■ TRY IT
Begin at the top of the following data. Copy each line exactly until you have copied the line containing "Helper file of".
*** Opening of DATA TO PROCESS ***
import Summits.RiemannHypothesis.RiemannHypothesis.Theorems.WeilFormatCEntryBasis
import HarnessLib

/-!
# Format C, entry theorem (L-C1) — II: the pole form of a trigonometric window (Yoshida 1992, (5.1))

Helper file of the rh-explicit Weil-positivity programme (`--supports stmt-RiemannHypothesis-0098`; seat
rh-explicit-weil-2), RH-free, no definitions, no named facts.  Continues `WeilFormatCEntryBasis.lean`.

For Yoshida's window basis `χ_n(x) = (2a)^{-1/2} e^{πinx/a}·1_{[-a,a]}(x)` (`Yoshida1992.chi`) we prove the two
polar integrals in closed form,

  `∫_ℝ χ_n(x) cosh(x/2) dx = (−1)^n · 2(e^{a/2} − e^{−a/2}) / ((2a)^{1/2}(1 + 4ω_n²))`   (real),
  `∫_ℝ χ_n(x) sinh(x/2) dx = −(−1)^n · 4ω_n(e^{a/2} − e^{−a/2}) / ((2a)^{1/2}(1 + 4ω_n²)) · i`   (imaginary),

`ω_n = πn/a`, and deduce the pole form `P(u) = 2|∫ u cosh(t/2)|² − 2|∫ u sinh(t/2)|²`
(`Literature.NumberTheory.LFunctions.weilPoleForm`, `= ∫ (u ⋆ ũ)(x)(e^{x/2} + e^{−x/2}) dx`) of every trigonometric
window as the Hermitian form printed in Yoshida (5.1)/(5.15)/(5.16) (first term):

  `P(Σ c_n χ_n) = Σ_n Σ_m Re(conj c_n · c_m) · (−1)^{n+m} (4/a)(e^{a/2} − e^{−a/2})² (1 − 4ω_nω_m)/((1 + 4ω_n²)(1 + 4ω_m²))`

(`4ω_nω_m = 4π²nm/a²`, `1 + 4ω_n² = 1 + (2πn/a)²` as printed, p. 297).  `weilPoleForm_sum_smul_chi`.

References: H. Yoshida, Adv. Stud. Pure Math. 21 (1992) 281–325, §5 (5.1) p. 297 [Yoshida1992HermitianForms].
-/

set_option linter.dupNamespace false

noncomputable section

open Complex Set MeasureTheory Finset
open scoped Real ComplexConjugate BigOperators

namespace Summit.RiemannHypothesis.RiemannHypothesis.Theorems.WeilFormatC

open Literature.NumberTheory.LFunctions Literature.NumberTheory.LFunctions.Yoshida1992

variable {a : ℝ}

/-! ## The two polar integrals -/

/-- The algebra of the two polar denominators: `S/(iω + ½) − S/(iω − ½) = 4S/(1 + 4ω²)`. -/
theorem polar_denom_add (S ω : ℝ) :
    (S : ℂ) / ((ω : ℂ) * I + (1 / 2 : ℝ)) - (S : ℂ) / ((ω : ℂ) * I + (-(1 / 2) : ℝ)) =
      ((4 * S / (1 + 4 * ω ^ 2) : ℝ) : ℂ) := by
  have h1 : ((ω : ℂ) * I + (1 / 2 : ℝ)) ≠ 0 := by
    intro h; simpa using congrArg Complex.re h
  have h2 : ((ω : ℂ) * I + (-(1 / 2) : ℝ)) ≠ 0 := by
    intro h; simpa using congrArg Complex.re h
  have h3 : (1 : ℂ) + 4 * (ω : ℂ) ^ 2 ≠ 0 := by
    exact_mod_cast (show (1 + 4 * ω ^ 2 : ℝ) ≠ 0 by positivity)
  set D : ℂ := ((1 : ℂ) + 4 * (ω : ℂ) ^ 2)⁻¹ with hD_def
  have hD : ((1 : ℂ) + 4 * (ω : ℂ) ^ 2) * D = 1 := mul_inv_cancel₀ h3
  rw [div_sub_div _ _ h1 h2, div_eq_iff (mul_ne_zero h1 h2),
    show ((4 * S / (1 + 4 * ω ^ 2) : ℝ) : ℂ) = 4 * (S : ℂ) * D by rw [hD_def]; push_cast; ring]
  push_cast
  linear_combination (-4 * (S : ℂ) * D * (ω : ℂ) ^ 2) * Complex.I_sq + (S : ℂ) * hD

/-- The algebra of the two polar denominators: `S/(iω + ½) + S/(iω − ½) = −8Sωi/(1 + 4ω²)`. -/
theorem polar_denom_sub (S ω : ℝ) :
    (S : ℂ) / ((ω : ℂ) * I + (1 / 2 : ℝ)) + (S : ℂ) / ((ω : ℂ) * I + (-(1 / 2) : ℝ)) =
      ((-(8 * S * ω) / (1 + 4 * ω ^ 2) : ℝ) : ℂ) * I := by
  have h1 : ((ω : ℂ) * I + (1 / 2 : ℝ)) ≠ 0 := by
    intro h; simpa using congrArg Complex.re h
  have h2 : ((ω : ℂ) * I + (-(1 / 2) : ℝ)) ≠ 0 := by
    intro h; simpa using congrArg Complex.re h
  have h3 : (1 : ℂ) + 4 * (ω : ℂ) ^ 2 ≠ 0 := by
    exact_mod_cast (show (1 + 4 * ω ^ 2 : ℝ) ≠ 0 by positivity)
  set D : ℂ := ((1 : ℂ) + 4 * (ω : ℂ) ^ 2)⁻¹ with hD_def
  have hD : ((1 : ℂ) + 4 * (ω : ℂ) ^ 2) * D = 1 := mul_inv_cancel₀ h3
  rw [div_add_div _ _ h1 h2, div_eq_iff (mul_ne_zero h1 h2),
    show ((-(8 * S * ω) / (1 + 4 * ω ^ 2) : ℝ) : ℂ) * I = -(8 * (S : ℂ) * ω) * D * I by
      rw [hD_def]; push_cast; ring]
  push_cast
  linear_combination (8 * (S : ℂ) * (ω : ℂ) ^ 3 * D * I) * Complex.I_sq + (-2 * (S : ℂ) * (ω : ℂ) * I) * hD

/-- **Polar integral, even part**: `∫_ℝ χ_n(x) cosh(x/2) dx = (-1)^n · 2(e^{a/2} − e^{−a/2}) / ((2a)^{1/2}(1 + 4ω_n²))`
(a real number). -/
theorem integral_chi_mul_cosh (ha : 0 < a) (n : ℤ) :
    ∫ x, chi a n x * (Real.cosh (x / 2) : ℂ) =
      (((-1 : ℝ) ^ n * (2 * (Real.exp (a / 2) - Real.exp (-(a / 2)))) /
        (Real.sqrt (2 * a) * (1 + 4 * (π * n / a) ^ 2)) : ℝ) : ℂ) := by
  have hpt : (fun x : ℝ ↦ chi a n x * (Real.cosh (x / 2) : ℂ)) =
      fun x ↦ (1 / 2 : ℂ) * (chi a n x * cexp ((1 / 2 : ℝ) * x) + chi a n x * cexp ((-(1 / 2) : ℝ) * x)) := by
    funext x
    rw [Complex.ofReal_cosh, Complex.cosh]
    push_cast
    ring_nf
  rw [hpt, integral_const_mul, integral_add (integrable_chi_mul n (by fun_prop)) (integrable_chi_mul n (by fun_prop)),
    integral_chi_mul_cexp ha n (by norm_num : (1 / 2 : ℝ) ≠ 0),
    integral_chi_mul_cexp ha n (by norm_num : (-(1 / 2) : ℝ) ≠ 0)]
  have hS := polar_denom_add (Real.exp (a / 2) - Real.exp (-(a / 2))) (π * n / a)
  have e1 : (1 / 2 : ℝ) * a = a / 2 := by ring
  have e2 : (-(1 / 2) : ℝ) * a = -(a / 2) := by ring
  rw [e1, e2, neg_neg]
  rw [show ((Real.exp (-(a / 2)) : ℝ) : ℂ) - (Real.exp (a / 2) : ℂ) =
      -(((Real.exp (a / 2) - Real.exp (-(a / 2)) : ℝ) : ℂ)) by push_cast; ring,
    show ((Real.exp (a / 2) : ℝ) : ℂ) - (Real.exp (-(a / 2)) : ℂ) =
      (((Real.exp (a / 2) - Real.exp (-(a / 2)) : ℝ) : ℂ)) by push_cast; ring]
  set S : ℝ := Real.exp (a / 2) - Real.exp (-(a / 2))
  set ω : ℝ := π * n / a
  have key : (1 / 2 : ℂ) * (((1 / Real.sqrt (2 * a) : ℝ) : ℂ) * ((-1) ^ n * (S : ℂ) / ((ω : ℂ) * I + (1 / 2 : ℝ))) +
      ((1 / Real.sqrt (2 * a) : ℝ) : ℂ) * ((-1) ^ n * -(S : ℂ) / ((ω : ℂ) * I + (-(1 / 2) : ℝ)))) =
      (1 / 2 : ℂ) * ((1 / Real.sqrt (2 * a) : ℝ) : ℂ) * (-1) ^ n *
        ((S : ℂ) / ((ω : ℂ) * I + (1 / 2 : ℝ)) - (S : ℂ) / ((ω : ℂ) * I + (-(1 / 2) : ℝ))) := by ring
  rw [key, hS]
  push_cast
  field_simp
  ring

/-- **Polar integral, odd part**: `∫_ℝ χ_n(x) sinh(x/2) dx = −(-1)^n · 4ω_n(e^{a/2} − e^{−a/2}) / ((2a)^{1/2}(1 + 4ω_n²)) · i`
(a purely imaginary number). -/
theorem integral_chi_mul_sinh (ha : 0 < a) (n : ℤ) :
    ∫ x, chi a n x * (Real.sinh (x / 2) : ℂ) =
      ((-((-1 : ℝ) ^ n * (4 * (π * n / a) * (Real.exp (a / 2) - Real.exp (-(a / 2))))) /
        (Real.sqrt (2 * a) * (1 + 4 * (π * n / a) ^ 2)) : ℝ) : ℂ) * I := by
  have hpt : (fun x : ℝ ↦ chi a n x * (Real.sinh (x / 2) : ℂ)) =
      fun x ↦ (1 / 2 : ℂ) * (chi a n x * cexp ((1 / 2 : ℝ) * x) - chi a n x * cexp ((-(1 / 2) : ℝ) * x)) := by
    funext x
    rw [Complex.ofReal_sinh, Complex.sinh]
    push_cast
    ring_nf
  rw [hpt, integral_const_mul, integral_sub (integrable_chi_mul n (by fun_prop)) (integrable_chi_mul n (by fun_prop)),
    integral_chi_mul_cexp ha n (by norm_num : (1 / 2 : ℝ) ≠ 0),
    integral_chi_mul_cexp ha n (by norm_num : (-(1 / 2) : ℝ) ≠ 0)]
  have hS := polar_denom_sub (Real.exp (a / 2) - Real.exp (-(a / 2))) (π * n / a)
  have e1 : (1 / 2 : ℝ) * a = a / 2 := by ring
  have e2 : (-(1 / 2) : ℝ) * a = -(a / 2) := by ring
  rw [e1, e2, neg_neg]
  rw [show ((Real.exp (-(a / 2)) : ℝ) : ℂ) - (Real.exp (a / 2) : ℂ) =
      -(((Real.exp (a / 2) - Real.exp (-(a / 2)) : ℝ) : ℂ)) by push_cast; ring,
    show ((Real.exp (a / 2) : ℝ) : ℂ) - (Real.exp (-(a / 2)) : ℂ) =
      (((Real.exp (a / 2) - Real.exp (-(a / 2)) : ℝ) : ℂ)) by push_cast; ring]
  set S : ℝ := Real.exp (a / 2) - Real.exp (-(a / 2))
  set ω : ℝ := π * n / a
  have key : (1 / 2 : ℂ) * (((1 / Real.sqrt (2 * a) : ℝ) : ℂ) * ((-1) ^ n * (S : ℂ) / ((ω : ℂ) * I + (1 / 2 : ℝ))) -
      ((1 / Real.sqrt (2 * a) : ℝ) : ℂ) * ((-1) ^ n * -(S : ℂ) / ((ω : ℂ) * I + (-(1 / 2) : ℝ)))) =
      (1 / 2 : ℂ) * ((1 / Real.sqrt (2 * a) : ℝ) : ℂ) * (-1) ^ n *
        ((S : ℂ) / ((ω : ℂ) * I + (1 / 2 : ℝ)) + (S : ℂ) / ((ω : ℂ) * I + (-(1 / 2) : ℝ))) := by ring
  rw [key, hS]
  push_cast
  field_simp
  ring

/-! ## The pole form (Yoshida (5.1)) -/

/-- **Pole form of a trigonometric window = Yoshida (5.1)**:
`P(Σ c_n χ_n) = Σ_n Σ_m Re(conj c_n · c_m) · (−1)^{n+m} (4/a)(e^{a/2} − e^{−a/2})² (1 − 4ω_nω_m)/((1 + 4ω_n²)(1 + 4ω_m²))`,
`ω_n = πn/a` (so that `4ω_nω_m = 4π²nm/a²` and `1 + 4ω_n² = 1 + (2πn/a)²` as printed). -/
theorem weilPoleForm_sum_smul_chi (ha : 0 < a) (s : Finset ℤ) (c : ℤ → ℂ) :
    weilPoleForm (∑ n ∈ s, c n • chi a n) =
      ∑ n ∈ s, ∑ m ∈ s, (conj (c n) * c m).re *
        ((-1 : ℝ) ^ (n + m) * (4 / a) * (Real.exp (a / 2) - Real.exp (-(a / 2))) ^ 2 *
          (1 - 4 * (π * n / a) * (π * m / a)) / ((1 + 4 * (π * n / a) ^ 2) * (1 + 4 * (π * m / a) ^ 2))) := by
  unfold weilPoleForm
  rw [integral_sum_smul_chi_mul s c (by fun_prop), integral_sum_smul_chi_mul s c (by fun_prop)]
  simp_rw [integral_chi_mul_cosh ha, integral_chi_mul_sinh ha]
  -- the `cosh` part is a combination of REAL numbers, the `sinh` part of purely imaginary ones
  rw [sum_mul_ofReal_mul_I, norm_mul, Complex.norm_I, mul_one, norm_sq_sum_mul_ofReal,
    norm_sq_sum_mul_ofReal, Finset.mul_sum, Finset.mul_sum, ← Finset.sum_sub_distrib]
  refine Finset.sum_congr rfl fun n _ ↦ ?_
  rw [Finset.mul_sum, Finset.mul_sum, ← Finset.sum_sub_distrib]
  refine Finset.sum_congr rfl fun m _ ↦ ?_
  have hsq : a = Real.sqrt (2 * a) ^ 2 / 2 := by
    rw [Real.sq_sqrt (by positivity)]; ring
  have hq : 0 < Real.sqrt (2 * a) := Real.sqrt_pos.2 (by positivity)
  generalize Real.sqrt (2 * a) = q at hsq hq ⊢
  subst hsq
  have hq' : q ≠ 0 := hq.ne'
  have hn' : (1 + 4 * (π * n / (q ^ 2 / 2)) ^ 2) ≠ 0 := by positivity
  have hm' : (1 + 4 * (π * m / (q ^ 2 / 2)) ^ 2) ≠ 0 := by positivity
  rw [zpow_add₀ (by norm_num : (-1 : ℝ) ≠ 0)]
  field_simp
  ring

end Summit.RiemannHypothesis.RiemannHypothesis.Theorems.WeilFormatC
*** Close of DATA TO PROCESS ***
■ EXERCISE RESPONSE
import Summits.RiemannHypothesis.RiemannHypothesis.Theorems.WeilFormatCEntryBasis
import HarnessLib

/-!
# Format C, entry theorem (L-C1) — II: the pole form of a trigonometric window (Yoshida 1992, (5.1))

Helper file of the rh-explicit Weil-positivity programme (`--supports stmt-RiemannHypothesis-0098`; seat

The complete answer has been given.